section Restriction

/-- **Restriction to a subgroup of invertible index is injective on `H¹`**: if a `1`-cocycle
`f` on a finite `H ≤ GL₂(k)` restricts to a coboundary on a subgroup `B ≤ H` whose index is
invertible in `k`, then `f` is a coboundary on `H` (average the `B`-normalised cocycle over
`H/B`). [folklore] -/
theorem exists_coboundary_of_relIndex (H B : Subgroup (GL (Fin 2) k)) [Finite H] (hBH : B ≤ H)
    (hidx : ((B.relIndex H : ℕ) : k) ≠ 0) {f : GL (Fin 2) k → Matrix (Fin 3) (Fin 3) k} (hf : (∀ a₁
        ∈ ((H) : Subgroup (GL (Fin 2) k)), ∀ b₁ ∈ (H), ((f) : GL (Fin 2) k → Matrix (Fin 3) (Fin 3)
        k) (a₁ * b₁) = ((Matrix.GeneralLinearGroup.symSq ((a₁) : GL (Fin 2) k) : GL (Fin 3) k) :
        Matrix (Fin 3) (Fin 3) k) * (f) b₁ * ((Matrix.GeneralLinearGroup.symSq ((a₁⁻¹) : GL (Fin 2)
        k) : GL (Fin 3) k) : Matrix (Fin 3) (Fin 3) k) + (f) a₁))
    {m : Matrix (Fin 3) (Fin 3) k} (hm : ∀ b ∈ B, f b = ((Matrix.GeneralLinearGroup.symSq ((b) : GL
        (Fin 2) k) : GL (Fin 3) k) : Matrix (Fin 3) (Fin 3) k) * m *
        ((Matrix.GeneralLinearGroup.symSq ((b⁻¹) : GL (Fin 2) k) : GL (Fin 3) k) : Matrix (Fin 3)
        (Fin 3) k) - m) :
    ∃ m' : Matrix (Fin 3) (Fin 3) k, ∀ a ∈ H, f a = ((Matrix.GeneralLinearGroup.symSq ((a) : GL (Fin
        2) k) : GL (Fin 3) k) : Matrix (Fin 3) (Fin 3) k) * m' * ((Matrix.GeneralLinearGroup.symSq
        ((a⁻¹) : GL (Fin 2) k) : GL (Fin 3) k) : Matrix (Fin 3) (Fin 3) k) - m' := by
  classical
  -- the normalised cocycle `f'` vanishes on `B`
  set f' : GL (Fin 2) k → Matrix (Fin 3) (Fin
      3) k := fun a => f a - (((Matrix.GeneralLinearGroup.symSq ((a) : GL (Fin 2) k) : GL (Fin 3) k)
      : Matrix (Fin 3) (Fin 3) k) * m * ((Matrix.GeneralLinearGroup.symSq ((a⁻¹) : GL (Fin 2) k) :
      GL (Fin 3) k) : Matrix (Fin 3) (Fin 3) k) - m) with hf'def
  have hf' : (∀ a₁ ∈ ((H) : Subgroup (GL (Fin 2) k)), ∀ b₁ ∈ (H), ((f') : GL (Fin 2) k → Matrix (Fin
      3) (Fin 3) k) (a₁ * b₁) = ((Matrix.GeneralLinearGroup.symSq ((a₁) : GL (Fin 2) k) : GL (Fin 3)
      k) : Matrix (Fin 3) (Fin 3) k) * (f') b₁ * ((Matrix.GeneralLinearGroup.symSq ((a₁⁻¹) : GL (Fin
      2) k) : GL (Fin 3) k) : Matrix (Fin 3) (Fin 3) k) + (f') a₁) := cocycle_sub_coboundary hf m
  have hB0 : ∀ b ∈ B, f' b = 0 := fun b hb => by simp only [hf'def, hm b hb, sub_self]
  -- `f'` is constant on the left cosets of `B`
  have hconst : ∀ a ∈ H, ∀ b ∈ B, f' (a * b) = f' a := by
    intro a ha b hb
    rw [hf' a ha b (hBH hb), hB0 b hb, Matrix.mul_zero, Matrix.zero_mul, zero_add]
  -- pass to the quotient `H / B`
  set B' : Subgroup H := B.subgroupOf H with hB'
  haveI : Fintype H := Fintype.ofFinite H
  haveI : Fintype (H ⧸ B') := Fintype.ofFinite _
  letI : MulAction H (H ⧸ B') := MulAction.quotient H B'
  set Fq : H ⧸ B' → Matrix (Fin 3) (Fin 3) k := fun q => f' ((q.out : H) : GL (Fin 2) k) with hFqdef
  have hFq : ∀ x : H, Fq (x : H ⧸ B') = f' x := by
    intro x
    obtain ⟨b, hb⟩ := QuotientGroup.mk_out_eq_mul B' x
    rw [hFqdef]
    dsimp only
    rw [hb, Subgroup.coe_mul]
    exact hconst x x.2 _ (Subgroup.mem_subgroupOf.mp b.2)
  set N : k := ((B.relIndex H : ℕ) : k) with hN
  have hcardQ : (Finset.univ : Finset (H ⧸ B')).card = B.relIndex H := by
    rw [Finset.card_univ, ← Nat.card_eq_fintype_card]
    rfl
  refine ⟨m - N⁻¹ • ∑ q : H ⧸ B', Fq q, fun a ha => ?_⟩
  have hre : ∑ q : H ⧸ B', Fq ((⟨a, ha⟩ : H) • q) = ∑ q : H ⧸ B', Fq q :=
    Fintype.sum_bijective _ (MulAction.bijective (⟨a, ha⟩ : H)) _ _ (fun _ => rfl)
  have hsum : ∑ q : H ⧸ B', ((Matrix.GeneralLinearGroup.symSq ((a) : GL (Fin 2) k) : GL (Fin 3) k) :
      Matrix (Fin 3) (Fin 3) k) * Fq q * ((Matrix.GeneralLinearGroup.symSq ((a⁻¹) : GL (Fin 2) k) :
      GL (Fin 3) k) : Matrix (Fin 3) (Fin 3) k) = (∑ q : H ⧸ B', Fq q) - N • f' a := by
    have : ∀ q : H ⧸ B', ((Matrix.GeneralLinearGroup.symSq ((a) : GL (Fin 2) k) : GL (Fin 3) k) :
        Matrix (Fin 3) (Fin 3) k) * Fq q * ((Matrix.GeneralLinearGroup.symSq ((a⁻¹) : GL (Fin 2) k)
        : GL (Fin 3) k) : Matrix (Fin 3) (Fin 3) k) = Fq ((⟨a, ha⟩ : H) • q) - f' a := by
      intro q
      induction q using QuotientGroup.induction_on with
      | H x =>
        rw [hFq x, MulAction.Quotient.smul_mk, smul_eq_mul, hFq, Subgroup.coe_mul,
          hf' a ha x x.2, add_sub_cancel_right]
    simp_rw [this, Finset.sum_sub_distrib, hre, Finset.sum_const, hcardQ, hN,
      Nat.cast_smul_eq_nsmul]
  have key : f' a = ((Matrix.GeneralLinearGroup.symSq ((a) : GL (Fin 2) k) : GL (Fin 3) k) : Matrix
      (Fin 3) (Fin 3) k) * (-(N⁻¹ • ∑ q : H ⧸ B', Fq q)) * ((Matrix.GeneralLinearGroup.symSq ((a⁻¹)
      : GL (Fin 2) k) : GL (Fin 3) k) : Matrix (Fin 3) (Fin 3) k)
      - (-(N⁻¹ • ∑ q : H ⧸ B', Fq q)) := by
    rw [Matrix.mul_neg, Matrix.neg_mul, Matrix.mul_smul, Matrix.smul_mul, Finset.mul_sum,
      Finset.sum_mul, hsum, smul_sub, smul_smul, inv_mul_cancel₀ hidx, one_smul]
    abel
  have hfa : f a = f' a + (((Matrix.GeneralLinearGroup.symSq ((a) : GL (Fin 2) k) : GL (Fin 3) k) :
      Matrix (Fin 3) (Fin 3) k) * m * ((Matrix.GeneralLinearGroup.symSq ((a⁻¹) : GL (Fin 2) k) : GL
      (Fin 3) k) : Matrix (Fin 3) (Fin 3) k) - m) := by simp only [hf'def, sub_add_cancel]
  rw [hfa, key]
  simp only [Matrix.mul_sub, Matrix.sub_mul, Matrix.mul_neg, Matrix.neg_mul]
  abel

WHAT IS BEING ASKED:
Reproduce verbatim the stretch of lines beginning with the one containing "- (-(N⁻¹ • ∑ q : H ⧸ B', Fq q)) := by" and ending at the close of the entries above.

TASK SOLUTION:
      - (-(N⁻¹ • ∑ q : H ⧸ B', Fq q)) := by
    rw [Matrix.mul_neg, Matrix.neg_mul, Matrix.mul_smul, Matrix.smul_mul, Finset.mul_sum,
      Finset.sum_mul, hsum, smul_sub, smul_smul, inv_mul_cancel₀ hidx, one_smul]
    abel
  have hfa : f a = f' a + (((Matrix.GeneralLinearGroup.symSq ((a) : GL (Fin 2) k) : GL (Fin 3) k) :
      Matrix (Fin 3) (Fin 3) k) * m * ((Matrix.GeneralLinearGroup.symSq ((a⁻¹) : GL (Fin 2) k) : GL
      (Fin 3) k) : Matrix (Fin 3) (Fin 3) k) - m) := by simp only [hf'def, sub_add_cancel]
  rw [hfa, key]
  simp only [Matrix.mul_sub, Matrix.sub_mul, Matrix.mul_neg, Matrix.neg_mul]
  abel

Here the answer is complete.